Exercise brief
Lines containing "valid" should be pulled from the material below.
———
import Summits.CriticalPhenomena.PercolationContinuityZ3.Theorems.PercNearOneGluingNoHeavyLowerTailThreePointVarianceRefutation
import Summits.CriticalPhenomena.PercolationContinuityZ3.Theorems.PercNearOneGluingNoHeavyLowerTailThreePointPlusLeFive
import HarnessLib

/-!
# Corollaries of the `(3PT)` refutation: the row fails on `Fin n`, and the sharpened row `(3PT+)` fails

Support file for crux `stmt-CriticalPhenomena-4575` (`NoHeavyLowerTail`, closed), seat `prim-nh-lead-4575` gen 114
(`--supports stmt-CriticalPhenomena-4575`); companion of `…ThreePointVarianceRefutation` (`not_threePointVariance_all`, vertex type
`VV = Fin 3 ⊕ Fin 2⁶⁴ × Fin 4`).  Since the kernel theorems of the row are stated on `Fin n` (`ThreePointVariance.threePointVariance_le_five`:
`∀ n ≤ 5, ∀ w a b c, …`), this file transports the counterexample along the equivalence `VV ≃ Fin (3 + 2⁶⁴·4)` [this work]: relabelling the vertices by an
equivalence `e` and the weights by `Sym2.map e.symm` preserves every `openConn` probability (`real_relabel`, from the transport file's
`prodBernoulli_real_preimage_comapConf` and `openGraph_reachable_iff_comap`), hence
`not_threePointVariance_all_fin : ¬ ∀ n (w : Sym2 (Fin n) → unitInterval) a b c, a ≠ b → a ≠ c → b ≠ c → P(a↔b)·P(a↮b) ≤ …`.
Second corollary [this work]: the SHARPENED row `(3PT+)  x(1−x) ≤ t + u + 2xs` of `…ThreePointPlusLeFive` (kernel theorem for `n ≤ 5`;
`threePointVariance_of_plus`: it implies `(3PT)` graph by graph) fails for the same graph: `not_threePointPlus_all`.
No named facts, no sorries, standard axioms.
-/

namespace Summit.CriticalPhenomena.PercolationContinuityZ3.Theorems.ThreePointVarianceRefutation

open MeasureTheory Set Literature.Probability.Percolation Literature.Probability.LatticeModels

/-! ## Relabelling a weighted graph along an equivalence -/

section Relabel

variable {V W : Type*} (e : V ≃ W) (w : Sym2 V → unitInterval)

/-- Pulling back along `Sym2.map e` after pulling back along `Sym2.map e.symm` is the identity. [this work] -/
theorem comapConf_comapConf_symm (ω : Set (Sym2 V)) :
    comapConf (Sym2.map e) (comapConf (Sym2.map e.symm) ω) = ω := by
  ext s
  induction s using Sym2.ind with
  | h p q => simp [mem_comapConf, Sym2.map_mk]

/-- Every pair of `W` is the image of a pair of `V`. [this work] -/
theorem range_sym2Map_equiv : Set.range (Sym2.map e) = Set.univ := by
  refine Set.eq_univ_of_forall fun s => ?_
  induction s using Sym2.ind with
  | h p q => exact ⟨s(e.symm p, e.symm q), by rw [Sym2.map_mk, Equiv.apply_symm_apply, Equiv.apply_symm_apply]⟩

/-- **The connection event pulls back to the connection event**: `ω ↦ (Sym2.map e.symm)⁻¹' ω` maps `{x ↔ y}` onto `{e x ↔ e y}`. [this work] -/
theorem preimage_openConn (x y : V) :
    comapConf (Sym2.map e.symm) ⁻¹' (openConn (e x) (e y) : Set (BondConfig W)) = openConn x y := by
  ext ω
  rw [Set.mem_preimage]
  show (openGraph (comapConf (Sym2.map e.symm) ω)).Reachable (e x) (e y) ↔ (openGraph ω).Reachable x y
  have h := openGraph_reachable_iff_comap e.injective (F := Set.univ) (by rw [range_sym2Map_equiv]) (comapConf (Sym2.map e.symm) ω) x y
  rw [Set.inter_univ, Set.preimage_univ, Set.inter_univ, comapConf_comapConf_symm] at h
  exact h

/-- **Relabelling invariance of `openConn`-event probabilities** (for the five events of the row). [this work] -/
theorem real_relabel [Fintype W] (E : Set (BondConfig V)) (E' : Set (BondConfig W)) (hE : comapConf (Sym2.map e.symm) ⁻¹' E' = E) :
    (prodBernoulli (w ∘ Sym2.map e.symm)).real E' = (prodBernoulli w).real E := by
  rw [← hE, prodBernoulli_real_preimage_comapConf w (Sym2.map.injective e.symm.injective) MeasurableSet.of_discrete]

end Relabel

/-! ## The counterexample on `Fin (3 + 2⁶⁴·4)` -/

/-- The relabelling `VV ≃ Fin (3 + 2⁶⁴·4)`. [this work] -/
def eqv : VV ≃ Fin (3 + 18446744073709551616 * 4) :=
  (Equiv.sumCongr (Equiv.refl (Fin 3)) finProdFinEquiv).trans finSumFinEquiv

/-- The relabelled weights. [this work] -/
noncomputable def wtFin : Sym2 (Fin (3 + 18446744073709551616 * 4)) → unitInterval := wt ∘ Sym2.map eqv.symm

/-- **`(3PT)` fails for the relabelled graph on `Fin (3 + 2⁶⁴·4)`.** [this work] -/
theorem threePointVariance_fails_fin :
    (prodBernoulli wtFin).real (openConn (eqv ta) (eqv tb) ∩ (openConn (eqv ta) (eqv tc))ᶜ) +
        (prodBernoulli wtFin).real (openConn (eqv ta) (eqv tc) ∩ (openConn (eqv ta) (eqv tb))ᶜ) +
        (prodBernoulli wtFin).real (openConn (eqv tb) (eqv tc) ∩ (openConn (eqv ta) (eqv tb))ᶜ) <
      (prodBernoulli wtFin).real (openConn (eqv ta) (eqv tb)) * (prodBernoulli wtFin).real (openConn (eqv ta) (eqv tb))ᶜ := by
  have h1 := preimage_openConn eqv ta tb
  have h2 := preimage_openConn eqv ta tc
  have h3 := preimage_openConn eqv tb tc
  unfold wtFin
  rw [real_relabel eqv wt (openConn ta tb ∩ (openConn ta tc)ᶜ) _ (by rw [Set.preimage_inter, Set.preimage_compl, h1, h2]),
    real_relabel eqv wt (openConn ta tc ∩ (openConn ta tb)ᶜ) _ (by rw [Set.preimage_inter, Set.preimage_compl, h1, h2]),
    real_relabel eqv wt (openConn tb tc ∩ (openConn ta tb)ᶜ) _ (by rw [Set.preimage_inter, Set.preimage_compl, h1, h3]),
    real_relabel eqv wt (openConn ta tb) _ h1,
    real_relabel eqv wt (openConn ta tb)ᶜ _ (by rw [Set.preimage_compl, h1])]
  exact threePointVariance_fails

/-- **The three-point variance row is not valid on all `Fin n` either**: the literal all-`n` generalisation of
`ThreePointVariance.threePointVariance_le_five`'s conclusion fails at `n = 3 + 2⁶⁴·4`. [this work] -/
theorem not_threePointVariance_all_fin :
    ¬ ∀ (n : ℕ) (w : Sym2 (Fin n) → unitInterval) (a b c : Fin n), a ≠ b → a ≠ c → b ≠ c →
      (prodBernoulli w).real (openConn a b) * (prodBernoulli w).real (openConn a b)ᶜ ≤
        (prodBernoulli w).real (openConn a b ∩ (openConn a c)ᶜ) + (prodBernoulli w).real (openConn a c ∩ (openConn a b)ᶜ) +
          (prodBernoulli w).real (openConn b c ∩ (openConn a b)ᶜ) := by
  intro h
  have hab : eqv ta ≠ eqv tb := fun h' => ta_ne_tb (eqv.injective h')
  have hac : eqv ta ≠ eqv tc := fun h' => ta_ne_tc (eqv.injective h')
  have hbc : eqv tb ≠ eqv tc := fun h' => tb_ne_tc (eqv.injective h')
  exact absurd (h _ wtFin (eqv ta) (eqv tb) (eqv tc) hab hac hbc) (not_le.2 threePointVariance_fails_fin)

/-! ## The sharpened row `(3PT+)` fails too -/

/-- **`(3PT+)` is not valid for all finite weighted graphs**: since `(3PT+) ⟹ (3PT)` graph by graph
(`ThreePointPlus.threePointVariance_of_plus`), the counterexample to `(3PT)` violates `(3PT+)`
`P(abc)·P(¬abc) ≤ P(ac,a↮b) + P(bc,a↮b) + 2·P(abc)·P(ab,a↮c)` (the shape of `ThreePointPlus.threePointPlus_le_five`). [this work] -/
theorem not_threePointPlus_all :
    ¬ ∀ (V : Type) [Fintype V] [DecidableEq V] (w : Sym2 V → unitInterval) (a b c : V), a ≠ b → a ≠ c → b ≠ c →
      (prodBernoulli w).real (openConn a b ∩ openConn a c) * (prodBernoulli w).real (openConn a b ∩ openConn a c)ᶜ ≤
        (prodBernoulli w).real (openConn a c ∩ (openConn a b)ᶜ) + (prodBernoulli w).real (openConn b c ∩ (openConn a b)ᶜ) +
          2 * (prodBernoulli w).real (openConn a b ∩ openConn a c) * (prodBernoulli w).real (openConn a b ∩ (openConn a c)ᶜ) := by
  intro h
  have hplus := h VV wt ta tb tc ta_ne_tb ta_ne_tc tb_ne_tc
  have hx : (prodBernoulli wt).real (openConn ta tb) =
      (prodBernoulli wt).real (openConn ta tb ∩ openConn ta tc) + (prodBernoulli wt).real (openConn ta tb ∩ (openConn ta tc)ᶜ) := by
    rw [← measureReal_inter_add_sdiff (μ := prodBernoulli wt) (s := openConn ta tb) (t := openConn ta tc) MeasurableSet.of_discrete,
      Set.sdiff_eq]
  have hc : (prodBernoulli wt).real (openConn ta tb)ᶜ = 1 - (prodBernoulli wt).real (openConn ta tb) :=
    probReal_compl_eq_one_sub MeasurableSet.of_discrete
  have hxc : (prodBernoulli wt).real (openConn ta tb ∩ openConn ta tc)ᶜ = 1 - (prodBernoulli wt).real (openConn ta tb ∩ openConn ta tc) :=
    probReal_compl_eq_one_sub MeasurableSet.of_discrete
  rw [hxc] at hplus
  have h3 := ThreePointPlus.threePointVariance_of_plus hplus
  have hf := threePointVariance_fails
  rw [hc, hx] at hf
  nlinarith [h3, hf]

end Summit.CriticalPhenomena.PercolationContinuityZ3.Theorems.ThreePointVarianceRefutation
———
Task answer
/-- **The three-point variance row is not valid on all `Fin n` either**: the literal all-`n` generalisation of
/-- **`(3PT+)` is not valid for all finite weighted graphs**: since `(3PT+) ⟹ (3PT)` graph by graph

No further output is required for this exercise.